THE SOVIET Empire had just collapsed and Americans were giddily wondering what might be next. Some were talking of a peace dividend that Democrats might spend on social programs dear to their hearts or Republicans might send back to the taxpayers who had financed the Cold War.
Others, however, were arguing that the world's sole remaining superpower should consider imposing Pax Americana on an unruly world. Even many conservatives who should have known better were beginning to contemplate a far more robust and aggressive foreign policy than they ever had supported before.

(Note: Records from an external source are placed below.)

import Summits.CriticalPhenomena.SAWScalingLimit.Theorems.SAWDevelopingMapObservableToSLETypeLadderRotationGates
import Summits.CriticalPhenomena.SAWScalingLimit.Theorems.SAWDevelopingMapObservableToSLETypeLadderRotationSLE
import HarnessLib

/-!
# Co-oriented reduction, part A: one-mesh transports (line `six-class-type-ladder`, crux
`SAWDevelopingMap.ObservableToSLE`, stmt-CriticalPhenomena-10472; lead a2)

Support lemmas for the registered stub `stub_coOrientedReduction` (skeleton r1 of
`Cruxes/ObservableToSLE/Lines/six_class_type_ladder.lean`): for the lattice rotation
`T = σ^{-n} = (hexRotIso n).symm` over the plane rotation `z ↦ conj(ζ^n) z` (landed transports
`…TypeLadderRotationSAW` p121781, `…RotationGates` p122441, `…RotationSLE` p122648) we transport,
at ONE mesh, (i) endpoint approximations, (ii) the family constraint "exterior-anchored +
class-`j` windows + class-`j` fat bodies" to r7's class-`0` constraint for the rotated families
(`j = n`), (iii) the cell data (first good gates at both ends, wide link), and (iv) the carved
laws together with their curve push-forwards (probability, compact-complement and
modulus-complement masses, `f`-integrals).  No definition is introduced.
-/

noncomputable section

open scoped Topology NNReal ENNReal ComplexConjugate BoundedContinuousFunction
open Filter Set MeasureTheory Metric
open Literature.Probability.LatticeModels (HexVertex hexGraph hexCenter triZeta)
open Literature.Probability.RandomPlanarGeometry
open Literature.Probability.RandomPlanarGeometry.SAW

namespace Summit.CriticalPhenomena.SAWScalingLimit.Theorems.ObservableToSLE.TypeLadder

open Summit.CriticalPhenomena.SAWScalingLimit.Theorems.ObservableToSLER.BridgeGate
open Summit.CriticalPhenomena.SAWScalingLimit.Theorems.ObservableToSLER.NestedGate

section OneMesh

variable (n : ℕ)

/-- `conj(ζ^n) ≠ 0`. -/
theorem conj_triZeta_pow_ne_zero : conj (triZeta ^ n) ≠ 0 :=
  left_ne_zero_of_mul_eq_one (conj_triZeta_pow_mul_self n)

/-- The plane rotation `z ↦ conj(ζ^n) z` is an isometry. -/
theorem isometry_conj_triZeta_pow_mul : Isometry fun z : ℂ => conj (triZeta ^ n) * z :=
  Isometry.of_dist_eq fun x y => dist_unit_mul (norm_conj_triZeta_pow n) x y

/-- **(i) Endpoint approximations are rotated to endpoint approximations** of the rotated
Dobrushin domain `D.map (z ↦ conj(ζ^n) z)` (reachability along the graph isomorphism
`hexDomainGraph_adj_rot`; the endpoint limits by continuity of the rotation). -/
theorem isEmbEndpointApprox_rot (D : DobrushinDomain) (a b : ℝ → HexVertex)
    (hab : IsEmbEndpointApprox hexGraph hexCenter D a b) :
    IsEmbEndpointApprox hexGraph hexCenter
      (D.map (Homeomorph.mulLeft₀ (conj (triZeta ^ n)) (conj_triZeta_pow_ne_zero n)))
      (fun t => (hexRotIso n).symm (a t)) (fun t => (hexRotIso n).symm (b t)) := by
  refine ⟨?_, ?_, ?_⟩
  · filter_upwards [hab.reachable] with t ht
    exact ht.map
      (⟨(hexRotIso n).symm, fun h => (hexDomainGraph_adj_rot n D.carrier t _ _).2 h⟩ :
        hexDomainGraph D.carrier t →g
          hexDomainGraph ((fun z : ℂ => conj (triZeta ^ n) * z) '' D.carrier) t)
  · have e : (fun t : ℝ => (t : ℂ) * hexCenter ((hexRotIso n).symm (a t))) =
        fun t : ℝ => conj (triZeta ^ n) * ((t : ℂ) * hexCenter (a t)) :=
      funext fun t => rot_meshPoint n t (a t)
    rw [e]
    exact ((continuous_const_mul _).tendsto _).comp hab.tendsto_fst
  · have e : (fun t : ℝ => (t : ℂ) * hexCenter ((hexRotIso n).symm (b t))) =
        fun t : ℝ => conj (triZeta ^ n) * ((t : ℂ) * hexCenter (b t)) :=
      funext fun t => rot_meshPoint n t (b t)
    rw [e]
    exact ((continuous_const_mul _).tendsto _).comp hab.tendsto_snd

variable (Ω : Set ℂ) (δ ρ : ℝ)

/-- **(ii-a) Class-`j` windows become class-`0` windows** of the rotated family (`j = n`):
pull the clean window back through `σ^n` (`hasCleanWindow_rot_iff`), read the class-`j` clause
there, and push it forward with `rowOf_sub_eq_rowOf_zero_rot`. -/
theorem classZeroWindows_rot (j : Fin 6) (hj : (j : ℕ) = n) (S : ℕ → Set HexVertex)
    (hS : ∀ (i : ℕ) (p q : HexVertex), HasCleanWindow Ω δ ρ (S i) p q →
      rowOf j q = rowOf j p + 1 ∧
        ∀ x : HexVertex, (δ : ℂ) * hexCenter x ∈ ball ((δ : ℂ) * hexCenter q) ρ →
          (x ∈ S i ↔ rowOf j x ≤ rowOf j p)) :
    ∀ (i : ℕ) (p q : HexVertex),
      HasCleanWindow ((fun z : ℂ => conj (triZeta ^ n) * z) '' Ω) δ ρ
          (⇑(hexRotIso n).symm '' S i) p q →
        rowOf 0 q = rowOf 0 p + 1 ∧
          ∀ x : HexVertex, (δ : ℂ) * hexCenter x ∈ ball ((δ : ℂ) * hexCenter q) ρ →
            (x ∈ ⇑(hexRotIso n).symm '' S i ↔ rowOf 0 x ≤ rowOf 0 p) := by
  intro i p₀ q₀ hw
  obtain ⟨p, rfl⟩ := (hexRotIso n).symm.surjective p₀
  obtain ⟨q, rfl⟩ := (hexRotIso n).symm.surjective q₀
  obtain ⟨hrow, hball⟩ := hS i p q ((hasCleanWindow_rot_iff n Ω δ ρ (S i) p q).2 hw)
  have hd := rowOf_sub_eq_rowOf_zero_rot n j q p hj
  refine ⟨by omega, fun x₀ hx₀ => ?_⟩
  obtain ⟨x, rfl⟩ := (hexRotIso n).symm.surjective x₀
  have hx : (δ : ℂ) * hexCenter x ∈ ball ((δ : ℂ) * hexCenter q) ρ := by
    rw [mem_ball] at hx₀ ⊢
    rwa [rot_meshPoint, rot_meshPoint, dist_unit_mul (norm_conj_triZeta_pow n)] at hx₀
  have hxd := rowOf_sub_eq_rowOf_zero_rot n j x p hj
  rw [(hexRotIso n).symm.injective.mem_set_image, hball x hx]
  omega

/-- **(ii-b) Class-`j` fat bodies become class-`0` fat bodies** of the rotated family: the body
`K` is rotated to `conj(ζ^n) K` (compact, connected), its depth point
`δ c_q − (ρ/2) i ζ^j` to `δ c_{q₀} − (ρ/2) i`, and `infDist` is rotation invariant. -/
theorem fatUnderWindow_rot (j : Fin 6) (hj : (j : ℕ) = n) (S : ℕ → Set HexVertex) (c : HexVertex)
    (hS : ∀ (i : ℕ) (p q : HexVertex), HasCleanWindow Ω δ ρ (S i) p q →
      ∃ K : Set ℂ, IsCompact K ∧ IsConnected K ∧
        (δ : ℂ) * hexCenter q - ((ρ / 2 : ℝ) : ℂ) * Complex.I * triZeta ^ (j : ℕ) ∈ K ∧
        (δ : ℂ) * hexCenter c ∈ K ∧
        ∀ v : HexVertex, Metric.infDist ((δ : ℂ) * hexCenter v) K ≤ ρ / 4 → v ∈ S i) :
    ∀ (i : ℕ) (p q : HexVertex),
      HasCleanWindow ((fun z : ℂ => conj (triZeta ^ n) * z) '' Ω) δ ρ
          (⇑(hexRotIso n).symm '' S i) p q →
        ∃ K : Set ℂ, IsCompact K ∧ IsConnected K ∧
          (δ : ℂ) * hexCenter q - ((ρ / 2 : ℝ) : ℂ) * Complex.I ∈ K ∧
          (δ : ℂ) * hexCenter ((hexRotIso n).symm c) ∈ K ∧
          ∀ v : HexVertex, Metric.infDist ((δ : ℂ) * hexCenter v) K ≤ ρ / 4 →
            v ∈ ⇑(hexRotIso n).symm '' S i := by
  intro i p₀ q₀ hw
  obtain ⟨p, rfl⟩ := (hexRotIso n).symm.surjective p₀
  obtain ⟨q, rfl⟩ := (hexRotIso n).symm.surjective q₀
  obtain ⟨K, hK, hKc, hq, hc, hv⟩ := hS i p q ((hasCleanWindow_rot_iff n Ω δ ρ (S i) p q).2 hw)
  refine ⟨(fun z : ℂ => conj (triZeta ^ n) * z) '' K, hK.image (continuous_const_mul _),
    hKc.image _ (continuous_const_mul _).continuousOn, ?_, ?_, fun v₀ hv₀ => ?_⟩
  · refine ⟨_, hq, ?_⟩
    show conj (triZeta ^ n) * _ = _
    rw [rot_meshPoint, hj]
    linear_combination (-(((ρ / 2 : ℝ) : ℂ) * Complex.I)) * conj_triZeta_pow_mul_self n
  · exact ⟨_, hc, (rot_meshPoint n δ c).symm⟩
  · obtain ⟨v, rfl⟩ := (hexRotIso n).symm.surjective v₀
    rw [(hexRotIso n).symm.injective.mem_set_image]
    apply hv
    rwa [rot_meshPoint, Metric.infDist_image (isometry_conj_triZeta_pow_mul n)] at hv₀

end OneMesh

section Cells

variable (n : ℕ) (Ω : Set ℂ) (δ ρ : ℝ)

/-- **(iii) Cell data are rotated**: a realised pair of widely linked first good gates of a SAW of
`Ω_δ` becomes, for its rotated image (`exists_hexSAWRotEquiv`), a realised pair of widely linked
first good gates of the rotated families (`isFirstGoodGateN_rot`, `wideLink_rot`; the reversed
list of the image is the image of the reversed list). -/
theorem cells_rot (R : ℝ) (S T : ℕ → Set HexVertex) (a b : HexVertex) (nS nT : ℕ)
    (q q' : HexVertex)
    (h : ∃ (γ : HexDomainSAW Ω δ a b) (m : ℕ) (p : HexVertex) (m' : ℕ) (p' : HexVertex),
      IsFirstGoodGateN Ω δ ρ R S a γ.walk.support nS m p q ∧
      IsFirstGoodGateN Ω δ ρ R T b γ.walk.support.reverse nT m' p' q' ∧
      WideLink Ω δ ρ (S nS ∪ T nT) q q') :
    ∃ (γ : HexDomainSAW ((fun z : ℂ => conj (triZeta ^ n) * z) '' Ω) δ ((hexRotIso n).symm a)
        ((hexRotIso n).symm b)) (m : ℕ) (p : HexVertex) (m' : ℕ) (p' : HexVertex),
      IsFirstGoodGateN ((fun z : ℂ => conj (triZeta ^ n) * z) '' Ω) δ ρ R
          (fun i => ⇑(hexRotIso n).symm '' S i) ((hexRotIso n).symm a) γ.walk.support nS m p
          ((hexRotIso n).symm q) ∧
        IsFirstGoodGateN ((fun z : ℂ => conj (triZeta ^ n) * z) '' Ω) δ ρ R
          (fun i => ⇑(hexRotIso n).symm '' T i) ((hexRotIso n).symm b) γ.walk.support.reverse nT
          m' p' ((hexRotIso n).symm q') ∧
        WideLink ((fun z : ℂ => conj (triZeta ^ n) * z) '' Ω) δ ρ
          (⇑(hexRotIso n).symm '' S nS ∪ ⇑(hexRotIso n).symm '' T nT) ((hexRotIso n).symm q)
          ((hexRotIso n).symm q') := by
  obtain ⟨γ, m, p, m', p', hS, hT, hW⟩ := h
  obtain ⟨E, hE⟩ := exists_hexSAWRotEquiv n Ω δ a b
  refine ⟨E γ, m, (hexRotIso n).symm p, m', (hexRotIso n).symm p', ?_, ?_, ?_⟩
  · rw [hE]
    exact isFirstGoodGateN_rot n Ω δ ρ R S a _ nS m p q hS
  · rw [hE, ← List.map_reverse]
    exact isFirstGoodGateN_rot n Ω δ ρ R T b _ nT m' p' q' hT
  · rw [← Set.image_union]
    exact wideLink_rot n Ω δ ρ (S nS ∪ T nT) q q' hW

end Cells

section CarvedLaw

variable {n : ℕ} {Ω : Set ℂ} {δ : ℝ} {U : Set HexVertex} {q q' : HexVertex}
  {E : HexDomainSAW Ω δ q q' ≃ HexDomainSAW ((fun z : ℂ => conj (triZeta ^ n) * z) '' Ω) δ
    ((hexRotIso n).symm q) ((hexRotIso n).symm q')}
  (hE : ∀ γ, (E γ).walk.support = γ.walk.support.map ⇑(hexRotIso n).symm)
include hE

/-- **(iv-a) The rotated carved law is a probability measure if the carved law is.** -/
theorem isProbabilityMeasure_carvedLaw_rot
    (h : IsProbabilityMeasure (carvedLaw Ω δ U q q')) :
    IsProbabilityMeasure (carvedLaw ((fun z : ℂ => conj (triZeta ^ n) * z) '' Ω) δ
      (⇑(hexRotIso n).symm '' U) ((hexRotIso n).symm q) ((hexRotIso n).symm q')) := by
  rw [← map_carvedLaw_rot hE U]
  exact Measure.isProbabilityMeasure_map (EmbDomainSAW.measurable_of_top _).aemeasurable

/-- **(iv-b) Curve events under the rotated carved law**: the mass of `{ξ | P ξ.curve}` under the
rotated carved law is the mass of `{ξ | P (conj(ζ^n) · ξ.curve)}` under the carved law
(`curve_rot`). -/
theorem carvedLaw_rot_apply_curve (P : CurveClass ℂ → Prop) :
    carvedLaw ((fun z : ℂ => conj (triZeta ^ n) * z) '' Ω) δ (⇑(hexRotIso n).symm '' U)
        ((hexRotIso n).symm q) ((hexRotIso n).symm q') {ξ | P ξ.curve} =
      carvedLaw Ω δ U q q'
        {ξ | P (CurveClass.map ⟨fun z : ℂ => conj (triZeta ^ n) * z, continuous_const_mul _⟩
          ξ.curve)} := by
  rw [← map_carvedLaw_rot hE U, Measure.map_apply (EmbDomainSAW.measurable_of_top _)
    MeasurableSpace.measurableSet_top]
  congr 1
  ext ξ
  simp only [Set.mem_preimage, Set.mem_setOf_eq, curve_rot hE]

/-- **(iv-c) Curve observables under the rotated carved law**:
`∫ g(ξ.curve) d(rotated carved law) = ∫ g(conj(ζ^n) · ξ.curve) d(carved law)`. -/
theorem integral_carvedLaw_rot (g : CurveClass ℂ → ℝ) :
    ∫ ξ, g ξ.curve ∂(carvedLaw ((fun z : ℂ => conj (triZeta ^ n) * z) '' Ω) δ
        (⇑(hexRotIso n).symm '' U) ((hexRotIso n).symm q) ((hexRotIso n).symm q')) =
      ∫ ξ, g (CurveClass.map ⟨fun z : ℂ => conj (triZeta ^ n) * z, continuous_const_mul _⟩
        ξ.curve) ∂(carvedLaw Ω δ U q q') := by
  rw [← map_carvedLaw_rot hE U]
  have e : (carvedLaw Ω δ U q q').map E =
      (carvedLaw Ω δ U q q').map
        (⟨E, EmbDomainSAW.measurable_of_top _, EmbDomainSAW.measurable_of_top _⟩ :
          HexDomainSAW Ω δ q q' ≃ᵐ
            HexDomainSAW ((fun z : ℂ => conj (triZeta ^ n) * z) '' Ω) δ ((hexRotIso n).symm q)
              ((hexRotIso n).symm q')) := rfl
  rw [e, integral_map_equiv]
  refine integral_congr_ae (Filter.Eventually.of_forall fun ξ => ?_)
  show g (E ξ).curve = _
  rw [curve_rot hE]

end CarvedLaw

/-- HELPER STUB H4 (S2 assembly, part A) — **cell data are rotated**: a realised pair of widely
linked first good gates of a SAW of `Ω_δ` becomes, for its image under the lattice rotation
`σ^{-n}`, a realised pair of widely linked first good gates of the rotated families in the
rotated domain `conj(ζ^n) Ω`. -/
theorem stub_rotationCells :
    ∀ (n : ℕ) (Ω : Set ℂ) (δ ρ R : ℝ) (S T : ℕ → Set HexVertex) (a b : HexVertex) (nS nT : ℕ)
      (q q' : HexVertex),
      (∃ (γ : HexDomainSAW Ω δ a b) (m : ℕ) (p : HexVertex) (m' : ℕ) (p' : HexVertex),
        IsFirstGoodGateN Ω δ ρ R S a γ.walk.support nS m p q ∧
        IsFirstGoodGateN Ω δ ρ R T b γ.walk.support.reverse nT m' p' q' ∧
        WideLink Ω δ ρ (S nS ∪ T nT) q q') →
      ∃ (γ : HexDomainSAW ((fun z : ℂ => (starRingEnd ℂ) (triZeta ^ n) * z) '' Ω) δ
          ((hexRotIso n).symm a) ((hexRotIso n).symm b)) (m : ℕ) (p : HexVertex) (m' : ℕ)
          (p' : HexVertex),
        IsFirstGoodGateN ((fun z : ℂ => (starRingEnd ℂ) (triZeta ^ n) * z) '' Ω) δ ρ R
            (fun i => ⇑(hexRotIso n).symm '' S i) ((hexRotIso n).symm a) γ.walk.support nS m p
            ((hexRotIso n).symm q) ∧
          IsFirstGoodGateN ((fun z : ℂ => (starRingEnd ℂ) (triZeta ^ n) * z) '' Ω) δ ρ R
            (fun i => ⇑(hexRotIso n).symm '' T i) ((hexRotIso n).symm b) γ.walk.support.reverse nT
            m' p' ((hexRotIso n).symm q') ∧
          WideLink ((fun z : ℂ => (starRingEnd ℂ) (triZeta ^ n) * z) '' Ω) δ ρ
            (⇑(hexRotIso n).symm '' S nS ∪ ⇑(hexRotIso n).symm '' T nT) ((hexRotIso n).symm q)
            ((hexRotIso n).symm q') :=
  fun n Ω δ ρ R S T a b nS nT q q' h => cells_rot n Ω δ ρ R S T a b nS nT q q' h

end Summit.CriticalPhenomena.SAWScalingLimit.Theorems.ObservableToSLE.TypeLadder

end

It was in this atmosphere that a number of neoconservative intellectuals, led by the pre-Weekly Standard Bill Kristol, began articulating something they called "national greatness conservatism." During this time, I remember attending a small private dinner where Bill argued that with the defeat of the Soviet Empire, the United States "needed" a new crusade to engage our nation's energies and interests, because, as he put it, a nation's "greatness" is measured not by the prosperity of its people, but by its actions on the world stage.
I challenged him, suggesting that while Woodrow Wilson and Colonel House may have thought the Great War was about redrawing the map of Europe and creating a "new world order", those who filed into the trenches fought to defend their nation, homes and families against our enemies' alleged desire to impose their vision on us. We went to war not to make a dangerous world safe for democracy, but to protect our own democracy.